Records shown Block Start

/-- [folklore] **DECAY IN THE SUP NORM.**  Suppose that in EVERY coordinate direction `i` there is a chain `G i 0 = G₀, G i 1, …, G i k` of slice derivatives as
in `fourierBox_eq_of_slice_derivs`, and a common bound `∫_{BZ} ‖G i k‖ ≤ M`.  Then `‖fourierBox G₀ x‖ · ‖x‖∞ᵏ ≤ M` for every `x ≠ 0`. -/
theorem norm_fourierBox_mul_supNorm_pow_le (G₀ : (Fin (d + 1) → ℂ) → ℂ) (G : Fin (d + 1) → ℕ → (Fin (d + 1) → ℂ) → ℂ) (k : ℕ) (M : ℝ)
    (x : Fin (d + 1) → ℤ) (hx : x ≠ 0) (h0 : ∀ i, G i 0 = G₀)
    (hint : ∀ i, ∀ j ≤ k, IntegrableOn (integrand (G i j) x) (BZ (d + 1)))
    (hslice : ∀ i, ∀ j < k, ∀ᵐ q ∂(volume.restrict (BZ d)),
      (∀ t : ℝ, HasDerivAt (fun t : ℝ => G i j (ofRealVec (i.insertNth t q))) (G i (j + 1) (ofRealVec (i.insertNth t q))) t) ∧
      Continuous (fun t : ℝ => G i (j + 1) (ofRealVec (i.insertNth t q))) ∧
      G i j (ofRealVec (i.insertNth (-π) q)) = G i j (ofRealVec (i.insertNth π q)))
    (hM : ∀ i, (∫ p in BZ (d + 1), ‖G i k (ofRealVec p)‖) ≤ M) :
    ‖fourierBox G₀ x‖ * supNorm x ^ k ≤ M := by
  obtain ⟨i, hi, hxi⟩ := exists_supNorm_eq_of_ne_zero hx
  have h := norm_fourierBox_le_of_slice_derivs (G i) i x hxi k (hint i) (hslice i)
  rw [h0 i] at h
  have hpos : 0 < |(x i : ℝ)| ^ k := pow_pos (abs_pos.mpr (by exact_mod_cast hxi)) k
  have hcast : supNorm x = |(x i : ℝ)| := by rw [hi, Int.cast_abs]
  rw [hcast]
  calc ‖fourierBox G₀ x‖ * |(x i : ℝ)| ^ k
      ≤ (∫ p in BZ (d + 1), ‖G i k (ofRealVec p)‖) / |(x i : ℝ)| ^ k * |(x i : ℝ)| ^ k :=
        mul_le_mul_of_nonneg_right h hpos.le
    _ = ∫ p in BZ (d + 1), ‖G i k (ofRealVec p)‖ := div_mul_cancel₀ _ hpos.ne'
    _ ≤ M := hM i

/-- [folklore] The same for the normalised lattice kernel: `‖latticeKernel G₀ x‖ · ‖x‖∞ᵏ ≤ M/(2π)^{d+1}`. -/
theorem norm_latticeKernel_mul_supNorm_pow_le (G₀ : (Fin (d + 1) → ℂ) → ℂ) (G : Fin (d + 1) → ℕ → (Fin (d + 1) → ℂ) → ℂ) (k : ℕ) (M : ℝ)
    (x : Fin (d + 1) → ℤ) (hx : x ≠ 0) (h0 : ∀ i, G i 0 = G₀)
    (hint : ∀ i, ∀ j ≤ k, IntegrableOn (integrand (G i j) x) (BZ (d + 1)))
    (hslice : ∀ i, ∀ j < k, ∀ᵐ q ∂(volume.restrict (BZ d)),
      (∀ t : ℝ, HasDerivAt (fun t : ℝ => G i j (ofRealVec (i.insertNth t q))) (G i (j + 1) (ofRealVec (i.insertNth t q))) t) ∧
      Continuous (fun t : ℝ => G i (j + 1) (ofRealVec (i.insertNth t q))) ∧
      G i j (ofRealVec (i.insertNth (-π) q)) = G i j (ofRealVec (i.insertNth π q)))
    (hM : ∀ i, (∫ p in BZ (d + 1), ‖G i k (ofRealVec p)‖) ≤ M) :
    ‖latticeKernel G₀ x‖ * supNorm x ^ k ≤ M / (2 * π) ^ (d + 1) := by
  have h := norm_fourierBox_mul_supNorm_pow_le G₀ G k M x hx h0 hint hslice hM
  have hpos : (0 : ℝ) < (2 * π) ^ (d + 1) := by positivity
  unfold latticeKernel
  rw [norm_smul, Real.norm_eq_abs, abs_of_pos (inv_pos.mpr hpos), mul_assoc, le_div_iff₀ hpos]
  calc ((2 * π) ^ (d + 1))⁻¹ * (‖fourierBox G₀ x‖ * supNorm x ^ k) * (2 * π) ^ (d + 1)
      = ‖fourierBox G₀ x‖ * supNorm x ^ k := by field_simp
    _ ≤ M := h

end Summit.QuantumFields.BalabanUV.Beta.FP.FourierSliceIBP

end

Records shown Block End
Records shown Block Start

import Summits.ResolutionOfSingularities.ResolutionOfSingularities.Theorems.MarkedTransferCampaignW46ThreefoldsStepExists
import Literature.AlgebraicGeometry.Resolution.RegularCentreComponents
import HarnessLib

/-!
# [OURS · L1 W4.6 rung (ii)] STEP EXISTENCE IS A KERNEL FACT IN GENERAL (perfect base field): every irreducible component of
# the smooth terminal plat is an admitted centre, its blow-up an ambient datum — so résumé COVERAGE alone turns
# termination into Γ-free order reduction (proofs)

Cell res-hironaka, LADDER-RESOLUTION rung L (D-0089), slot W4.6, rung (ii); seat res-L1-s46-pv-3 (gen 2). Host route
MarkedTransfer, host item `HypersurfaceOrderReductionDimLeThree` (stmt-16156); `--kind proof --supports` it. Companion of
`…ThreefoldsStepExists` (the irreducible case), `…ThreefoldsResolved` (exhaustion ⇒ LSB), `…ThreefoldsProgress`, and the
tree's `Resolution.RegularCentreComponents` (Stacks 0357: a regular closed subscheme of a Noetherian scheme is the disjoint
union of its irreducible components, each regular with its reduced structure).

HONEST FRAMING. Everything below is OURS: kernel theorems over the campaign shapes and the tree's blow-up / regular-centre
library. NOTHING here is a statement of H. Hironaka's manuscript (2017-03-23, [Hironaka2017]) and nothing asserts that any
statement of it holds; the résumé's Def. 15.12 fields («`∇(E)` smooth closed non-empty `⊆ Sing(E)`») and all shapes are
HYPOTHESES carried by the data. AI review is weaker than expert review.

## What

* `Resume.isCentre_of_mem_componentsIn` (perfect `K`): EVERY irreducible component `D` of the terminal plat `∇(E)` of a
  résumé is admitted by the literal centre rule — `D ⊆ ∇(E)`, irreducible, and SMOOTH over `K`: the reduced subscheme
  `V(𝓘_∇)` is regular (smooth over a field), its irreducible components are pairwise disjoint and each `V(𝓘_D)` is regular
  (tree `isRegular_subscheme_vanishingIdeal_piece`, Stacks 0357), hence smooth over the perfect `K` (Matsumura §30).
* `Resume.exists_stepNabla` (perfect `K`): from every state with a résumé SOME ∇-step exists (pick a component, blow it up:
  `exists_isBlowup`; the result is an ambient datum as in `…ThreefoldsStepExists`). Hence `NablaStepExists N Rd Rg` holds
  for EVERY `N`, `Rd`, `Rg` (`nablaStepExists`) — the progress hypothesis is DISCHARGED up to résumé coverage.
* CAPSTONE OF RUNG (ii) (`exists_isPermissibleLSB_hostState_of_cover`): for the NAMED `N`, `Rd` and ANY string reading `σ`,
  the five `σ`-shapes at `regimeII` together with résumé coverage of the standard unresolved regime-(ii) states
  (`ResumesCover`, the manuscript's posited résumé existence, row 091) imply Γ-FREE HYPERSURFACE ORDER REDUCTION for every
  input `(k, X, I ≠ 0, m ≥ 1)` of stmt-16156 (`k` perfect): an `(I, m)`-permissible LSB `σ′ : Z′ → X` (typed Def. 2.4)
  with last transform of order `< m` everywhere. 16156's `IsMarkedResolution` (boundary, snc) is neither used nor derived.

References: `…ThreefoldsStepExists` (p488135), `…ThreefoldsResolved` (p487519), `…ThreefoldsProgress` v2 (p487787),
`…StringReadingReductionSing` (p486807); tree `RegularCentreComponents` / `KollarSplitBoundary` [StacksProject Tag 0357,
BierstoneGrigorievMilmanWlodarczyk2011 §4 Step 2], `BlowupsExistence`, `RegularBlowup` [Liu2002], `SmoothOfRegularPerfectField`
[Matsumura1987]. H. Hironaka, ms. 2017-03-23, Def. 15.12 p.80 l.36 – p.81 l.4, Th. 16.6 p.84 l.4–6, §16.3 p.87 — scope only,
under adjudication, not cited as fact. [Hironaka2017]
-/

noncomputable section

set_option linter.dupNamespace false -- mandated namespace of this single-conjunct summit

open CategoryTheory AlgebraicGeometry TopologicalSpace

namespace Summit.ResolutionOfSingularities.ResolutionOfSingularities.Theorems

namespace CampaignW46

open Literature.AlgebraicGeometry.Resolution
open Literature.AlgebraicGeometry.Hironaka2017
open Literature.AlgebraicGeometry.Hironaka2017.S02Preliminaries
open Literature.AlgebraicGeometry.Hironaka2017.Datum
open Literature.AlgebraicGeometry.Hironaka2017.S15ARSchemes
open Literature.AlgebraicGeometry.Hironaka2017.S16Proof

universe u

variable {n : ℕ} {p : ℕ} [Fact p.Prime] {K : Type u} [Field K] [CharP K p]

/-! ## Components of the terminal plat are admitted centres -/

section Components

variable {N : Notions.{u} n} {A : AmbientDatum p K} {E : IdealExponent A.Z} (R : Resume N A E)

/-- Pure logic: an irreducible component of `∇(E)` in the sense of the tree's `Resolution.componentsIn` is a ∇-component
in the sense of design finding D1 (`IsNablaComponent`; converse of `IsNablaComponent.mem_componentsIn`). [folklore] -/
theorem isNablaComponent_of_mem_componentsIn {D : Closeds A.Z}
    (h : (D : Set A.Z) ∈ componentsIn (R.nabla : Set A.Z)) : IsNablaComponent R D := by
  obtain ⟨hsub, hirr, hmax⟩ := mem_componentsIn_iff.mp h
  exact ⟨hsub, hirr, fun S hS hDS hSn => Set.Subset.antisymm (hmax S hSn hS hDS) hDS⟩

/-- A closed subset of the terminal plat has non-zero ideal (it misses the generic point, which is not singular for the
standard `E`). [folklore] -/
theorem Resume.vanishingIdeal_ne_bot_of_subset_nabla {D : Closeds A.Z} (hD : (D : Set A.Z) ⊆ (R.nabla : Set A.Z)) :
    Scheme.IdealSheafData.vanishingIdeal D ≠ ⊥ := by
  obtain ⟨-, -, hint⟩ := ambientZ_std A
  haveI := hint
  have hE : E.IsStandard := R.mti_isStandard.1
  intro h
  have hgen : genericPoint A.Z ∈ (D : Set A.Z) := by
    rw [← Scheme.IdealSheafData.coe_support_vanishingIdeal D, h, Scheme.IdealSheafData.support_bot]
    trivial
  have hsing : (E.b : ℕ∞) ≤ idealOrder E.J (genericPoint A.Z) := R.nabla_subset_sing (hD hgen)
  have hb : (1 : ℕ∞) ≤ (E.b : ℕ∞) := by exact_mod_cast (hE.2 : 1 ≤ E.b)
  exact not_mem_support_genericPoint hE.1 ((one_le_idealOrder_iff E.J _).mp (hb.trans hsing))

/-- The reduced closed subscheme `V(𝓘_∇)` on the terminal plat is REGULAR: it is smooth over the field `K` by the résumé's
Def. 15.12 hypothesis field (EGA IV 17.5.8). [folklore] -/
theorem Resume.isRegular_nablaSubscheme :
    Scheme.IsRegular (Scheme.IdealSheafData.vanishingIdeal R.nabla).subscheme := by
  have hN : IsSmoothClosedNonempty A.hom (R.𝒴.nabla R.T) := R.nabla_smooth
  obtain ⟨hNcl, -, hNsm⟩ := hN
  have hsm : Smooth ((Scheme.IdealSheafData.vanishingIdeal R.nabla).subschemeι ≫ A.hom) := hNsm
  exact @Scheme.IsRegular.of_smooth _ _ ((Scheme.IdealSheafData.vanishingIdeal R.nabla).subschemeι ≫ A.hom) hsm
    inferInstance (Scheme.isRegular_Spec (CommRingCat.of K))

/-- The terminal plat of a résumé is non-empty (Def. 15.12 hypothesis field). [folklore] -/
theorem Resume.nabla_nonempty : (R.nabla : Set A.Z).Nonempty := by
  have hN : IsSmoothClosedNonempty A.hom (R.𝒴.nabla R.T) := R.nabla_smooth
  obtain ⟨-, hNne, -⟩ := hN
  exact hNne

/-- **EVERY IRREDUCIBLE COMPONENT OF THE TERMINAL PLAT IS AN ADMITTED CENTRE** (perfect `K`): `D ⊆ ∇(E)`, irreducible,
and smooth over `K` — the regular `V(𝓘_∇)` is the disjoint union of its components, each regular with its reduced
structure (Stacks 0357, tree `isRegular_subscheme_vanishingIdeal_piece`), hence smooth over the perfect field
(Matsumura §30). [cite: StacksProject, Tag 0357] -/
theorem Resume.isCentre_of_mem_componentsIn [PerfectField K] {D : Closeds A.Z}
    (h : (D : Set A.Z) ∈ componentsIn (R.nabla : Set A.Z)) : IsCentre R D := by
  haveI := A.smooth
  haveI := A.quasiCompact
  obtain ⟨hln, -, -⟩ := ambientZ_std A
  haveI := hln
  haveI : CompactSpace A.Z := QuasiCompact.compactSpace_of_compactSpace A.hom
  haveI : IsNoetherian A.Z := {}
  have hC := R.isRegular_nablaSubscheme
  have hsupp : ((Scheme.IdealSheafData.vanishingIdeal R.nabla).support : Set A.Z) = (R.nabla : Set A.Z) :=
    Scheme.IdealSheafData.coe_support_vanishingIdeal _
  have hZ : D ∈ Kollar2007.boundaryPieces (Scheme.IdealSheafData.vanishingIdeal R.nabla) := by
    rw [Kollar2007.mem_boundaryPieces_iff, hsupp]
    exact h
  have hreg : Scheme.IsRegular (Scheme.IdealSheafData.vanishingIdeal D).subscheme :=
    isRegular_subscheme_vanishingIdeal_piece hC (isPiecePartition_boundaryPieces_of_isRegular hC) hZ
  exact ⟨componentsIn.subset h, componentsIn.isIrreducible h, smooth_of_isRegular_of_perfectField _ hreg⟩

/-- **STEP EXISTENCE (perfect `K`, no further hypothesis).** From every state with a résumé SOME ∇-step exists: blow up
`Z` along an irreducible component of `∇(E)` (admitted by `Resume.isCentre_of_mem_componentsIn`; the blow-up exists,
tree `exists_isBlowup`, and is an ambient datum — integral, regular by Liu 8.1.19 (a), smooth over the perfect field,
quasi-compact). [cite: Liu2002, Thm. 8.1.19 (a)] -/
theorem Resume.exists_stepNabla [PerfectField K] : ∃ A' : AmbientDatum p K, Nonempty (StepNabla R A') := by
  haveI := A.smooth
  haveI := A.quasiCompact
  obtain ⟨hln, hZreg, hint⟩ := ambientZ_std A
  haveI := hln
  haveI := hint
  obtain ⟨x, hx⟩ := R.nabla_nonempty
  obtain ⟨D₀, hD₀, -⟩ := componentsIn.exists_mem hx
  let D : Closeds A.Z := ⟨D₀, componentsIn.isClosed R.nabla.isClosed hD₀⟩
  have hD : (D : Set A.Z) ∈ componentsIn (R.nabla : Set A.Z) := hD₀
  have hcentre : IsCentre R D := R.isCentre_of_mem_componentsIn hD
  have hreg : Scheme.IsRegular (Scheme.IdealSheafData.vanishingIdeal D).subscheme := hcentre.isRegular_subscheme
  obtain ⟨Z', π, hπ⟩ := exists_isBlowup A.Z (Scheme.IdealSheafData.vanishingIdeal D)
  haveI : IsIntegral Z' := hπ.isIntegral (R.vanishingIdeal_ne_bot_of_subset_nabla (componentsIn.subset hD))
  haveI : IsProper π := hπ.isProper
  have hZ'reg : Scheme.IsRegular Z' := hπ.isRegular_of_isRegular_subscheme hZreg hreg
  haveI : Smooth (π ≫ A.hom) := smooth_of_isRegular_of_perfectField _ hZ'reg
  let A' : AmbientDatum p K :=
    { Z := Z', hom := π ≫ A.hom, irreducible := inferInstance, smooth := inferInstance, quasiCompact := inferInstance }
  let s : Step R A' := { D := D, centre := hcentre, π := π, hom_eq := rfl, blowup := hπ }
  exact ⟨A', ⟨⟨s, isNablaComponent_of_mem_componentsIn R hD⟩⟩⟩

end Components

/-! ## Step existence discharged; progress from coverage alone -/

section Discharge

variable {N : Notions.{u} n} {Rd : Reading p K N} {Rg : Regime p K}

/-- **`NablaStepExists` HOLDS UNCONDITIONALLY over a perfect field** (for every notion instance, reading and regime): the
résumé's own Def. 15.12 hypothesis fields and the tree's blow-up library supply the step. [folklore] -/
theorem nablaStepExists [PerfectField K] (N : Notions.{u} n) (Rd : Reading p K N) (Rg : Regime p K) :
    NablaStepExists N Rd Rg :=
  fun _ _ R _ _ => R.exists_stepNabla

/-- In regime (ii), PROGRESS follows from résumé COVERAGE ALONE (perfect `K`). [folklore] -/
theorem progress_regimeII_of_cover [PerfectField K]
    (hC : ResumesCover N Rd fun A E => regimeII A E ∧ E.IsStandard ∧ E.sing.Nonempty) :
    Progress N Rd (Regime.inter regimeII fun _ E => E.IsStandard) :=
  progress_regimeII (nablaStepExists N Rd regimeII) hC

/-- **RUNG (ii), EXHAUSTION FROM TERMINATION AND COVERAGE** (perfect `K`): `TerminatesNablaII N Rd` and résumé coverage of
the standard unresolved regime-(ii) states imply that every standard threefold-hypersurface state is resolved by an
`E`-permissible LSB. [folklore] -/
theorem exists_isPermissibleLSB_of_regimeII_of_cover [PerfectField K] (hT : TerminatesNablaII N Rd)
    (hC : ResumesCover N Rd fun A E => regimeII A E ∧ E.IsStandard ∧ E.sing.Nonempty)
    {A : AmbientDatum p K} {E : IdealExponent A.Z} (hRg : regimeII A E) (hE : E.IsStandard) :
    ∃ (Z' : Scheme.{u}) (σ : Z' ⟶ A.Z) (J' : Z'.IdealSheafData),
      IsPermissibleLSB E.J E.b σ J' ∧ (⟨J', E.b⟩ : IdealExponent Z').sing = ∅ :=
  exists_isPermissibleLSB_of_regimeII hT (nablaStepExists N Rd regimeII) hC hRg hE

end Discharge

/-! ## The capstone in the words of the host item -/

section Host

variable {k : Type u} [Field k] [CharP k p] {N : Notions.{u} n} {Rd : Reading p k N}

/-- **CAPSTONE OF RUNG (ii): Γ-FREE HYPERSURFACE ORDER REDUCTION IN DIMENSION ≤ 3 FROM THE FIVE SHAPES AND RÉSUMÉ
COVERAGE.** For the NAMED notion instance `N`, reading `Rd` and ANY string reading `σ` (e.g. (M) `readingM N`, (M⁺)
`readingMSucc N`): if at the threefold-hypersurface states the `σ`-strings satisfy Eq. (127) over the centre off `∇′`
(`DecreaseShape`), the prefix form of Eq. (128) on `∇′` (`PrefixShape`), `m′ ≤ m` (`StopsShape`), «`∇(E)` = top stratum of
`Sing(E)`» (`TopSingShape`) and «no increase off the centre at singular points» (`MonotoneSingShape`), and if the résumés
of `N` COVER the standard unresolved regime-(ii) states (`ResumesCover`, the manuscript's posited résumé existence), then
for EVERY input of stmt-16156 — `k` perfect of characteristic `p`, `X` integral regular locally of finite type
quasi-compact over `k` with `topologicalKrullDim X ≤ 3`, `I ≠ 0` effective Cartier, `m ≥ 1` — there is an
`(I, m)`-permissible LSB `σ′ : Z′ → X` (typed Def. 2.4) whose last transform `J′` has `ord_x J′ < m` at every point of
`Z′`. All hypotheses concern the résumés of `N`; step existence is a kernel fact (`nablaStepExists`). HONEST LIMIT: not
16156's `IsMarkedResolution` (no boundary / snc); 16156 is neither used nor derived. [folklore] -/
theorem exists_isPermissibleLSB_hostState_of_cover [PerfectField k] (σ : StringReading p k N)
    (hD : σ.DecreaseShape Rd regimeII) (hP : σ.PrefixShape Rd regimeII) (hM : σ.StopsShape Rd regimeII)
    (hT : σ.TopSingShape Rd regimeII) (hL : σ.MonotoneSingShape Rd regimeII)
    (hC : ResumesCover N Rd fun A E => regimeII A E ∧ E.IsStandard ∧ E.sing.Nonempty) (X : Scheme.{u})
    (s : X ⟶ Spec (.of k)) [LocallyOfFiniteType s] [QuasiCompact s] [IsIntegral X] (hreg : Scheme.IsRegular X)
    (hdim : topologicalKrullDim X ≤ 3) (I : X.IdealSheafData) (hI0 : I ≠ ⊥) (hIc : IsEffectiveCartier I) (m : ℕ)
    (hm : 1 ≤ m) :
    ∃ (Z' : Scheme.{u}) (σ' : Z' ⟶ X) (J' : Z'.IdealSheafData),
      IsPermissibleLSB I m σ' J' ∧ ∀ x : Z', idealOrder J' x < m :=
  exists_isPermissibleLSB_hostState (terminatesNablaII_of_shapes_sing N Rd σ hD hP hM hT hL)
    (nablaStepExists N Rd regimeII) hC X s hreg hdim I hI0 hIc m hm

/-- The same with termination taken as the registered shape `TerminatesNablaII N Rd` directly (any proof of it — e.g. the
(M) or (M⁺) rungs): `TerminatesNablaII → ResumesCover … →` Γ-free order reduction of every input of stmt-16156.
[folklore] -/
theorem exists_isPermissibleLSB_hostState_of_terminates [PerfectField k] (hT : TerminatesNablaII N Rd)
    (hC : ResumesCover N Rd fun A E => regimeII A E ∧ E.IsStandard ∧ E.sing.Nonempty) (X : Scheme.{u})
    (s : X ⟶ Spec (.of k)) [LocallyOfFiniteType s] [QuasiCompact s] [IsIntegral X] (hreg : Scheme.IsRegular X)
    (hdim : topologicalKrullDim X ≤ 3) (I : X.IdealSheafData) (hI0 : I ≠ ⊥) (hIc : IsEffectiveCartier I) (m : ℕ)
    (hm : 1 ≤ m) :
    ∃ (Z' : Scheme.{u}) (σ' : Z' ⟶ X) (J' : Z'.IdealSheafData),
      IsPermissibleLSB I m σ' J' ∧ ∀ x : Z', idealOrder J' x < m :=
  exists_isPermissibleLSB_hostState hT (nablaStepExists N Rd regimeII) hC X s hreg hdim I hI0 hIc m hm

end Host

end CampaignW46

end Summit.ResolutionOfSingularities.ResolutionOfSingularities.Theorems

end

Records shown Block End
Records shown Block Start

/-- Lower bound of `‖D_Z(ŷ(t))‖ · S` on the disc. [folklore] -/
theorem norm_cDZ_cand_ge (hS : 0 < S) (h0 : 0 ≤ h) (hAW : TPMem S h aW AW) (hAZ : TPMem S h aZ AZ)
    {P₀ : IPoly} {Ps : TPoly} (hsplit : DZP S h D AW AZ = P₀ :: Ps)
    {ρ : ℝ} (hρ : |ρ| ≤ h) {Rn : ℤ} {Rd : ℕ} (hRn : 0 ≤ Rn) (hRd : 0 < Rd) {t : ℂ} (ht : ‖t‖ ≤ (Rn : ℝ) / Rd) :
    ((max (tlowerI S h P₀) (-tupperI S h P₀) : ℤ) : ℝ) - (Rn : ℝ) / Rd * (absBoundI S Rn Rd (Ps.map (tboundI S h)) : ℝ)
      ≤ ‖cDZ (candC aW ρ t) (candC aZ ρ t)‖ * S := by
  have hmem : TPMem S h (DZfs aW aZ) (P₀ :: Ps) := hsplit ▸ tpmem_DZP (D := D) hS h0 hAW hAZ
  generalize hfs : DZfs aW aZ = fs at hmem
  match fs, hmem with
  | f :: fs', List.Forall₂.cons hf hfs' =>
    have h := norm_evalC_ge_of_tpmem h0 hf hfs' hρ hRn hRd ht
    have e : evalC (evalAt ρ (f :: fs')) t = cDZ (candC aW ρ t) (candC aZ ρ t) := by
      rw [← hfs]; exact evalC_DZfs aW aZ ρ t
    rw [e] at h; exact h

Records shown Block End

> **Exercise goal**
Look back at the data above. Transcribe exactly the lines starting at the line that contains "library. NOTHING here" and ending at the line that contains "to résumé coverage.".

> **Answer to this task**
library. NOTHING here is a statement of H. Hironaka's manuscript (2017-03-23, [Hironaka2017]) and nothing asserts that any
statement of it holds; the résumé's Def. 15.12 fields («`∇(E)` smooth closed non-empty `⊆ Sing(E)`») and all shapes are
HYPOTHESES carried by the data. AI review is weaker than expert review.

## What

* `Resume.isCentre_of_mem_componentsIn` (perfect `K`): EVERY irreducible component `D` of the terminal plat `∇(E)` of a
  résumé is admitted by the literal centre rule — `D ⊆ ∇(E)`, irreducible, and SMOOTH over `K`: the reduced subscheme
  `V(𝓘_∇)` is regular (smooth over a field), its irreducible components are pairwise disjoint and each `V(𝓘_D)` is regular
  (tree `isRegular_subscheme_vanishingIdeal_piece`, Stacks 0357), hence smooth over the perfect `K` (Matsumura §30).
* `Resume.exists_stepNabla` (perfect `K`): from every state with a résumé SOME ∇-step exists (pick a component, blow it up:
  `exists_isBlowup`; the result is an ambient datum as in `…ThreefoldsStepExists`). Hence `NablaStepExists N Rd Rg` holds
  for EVERY `N`, `Rd`, `Rg` (`nablaStepExists`) — the progress hypothesis is DISCHARGED up to résumé coverage.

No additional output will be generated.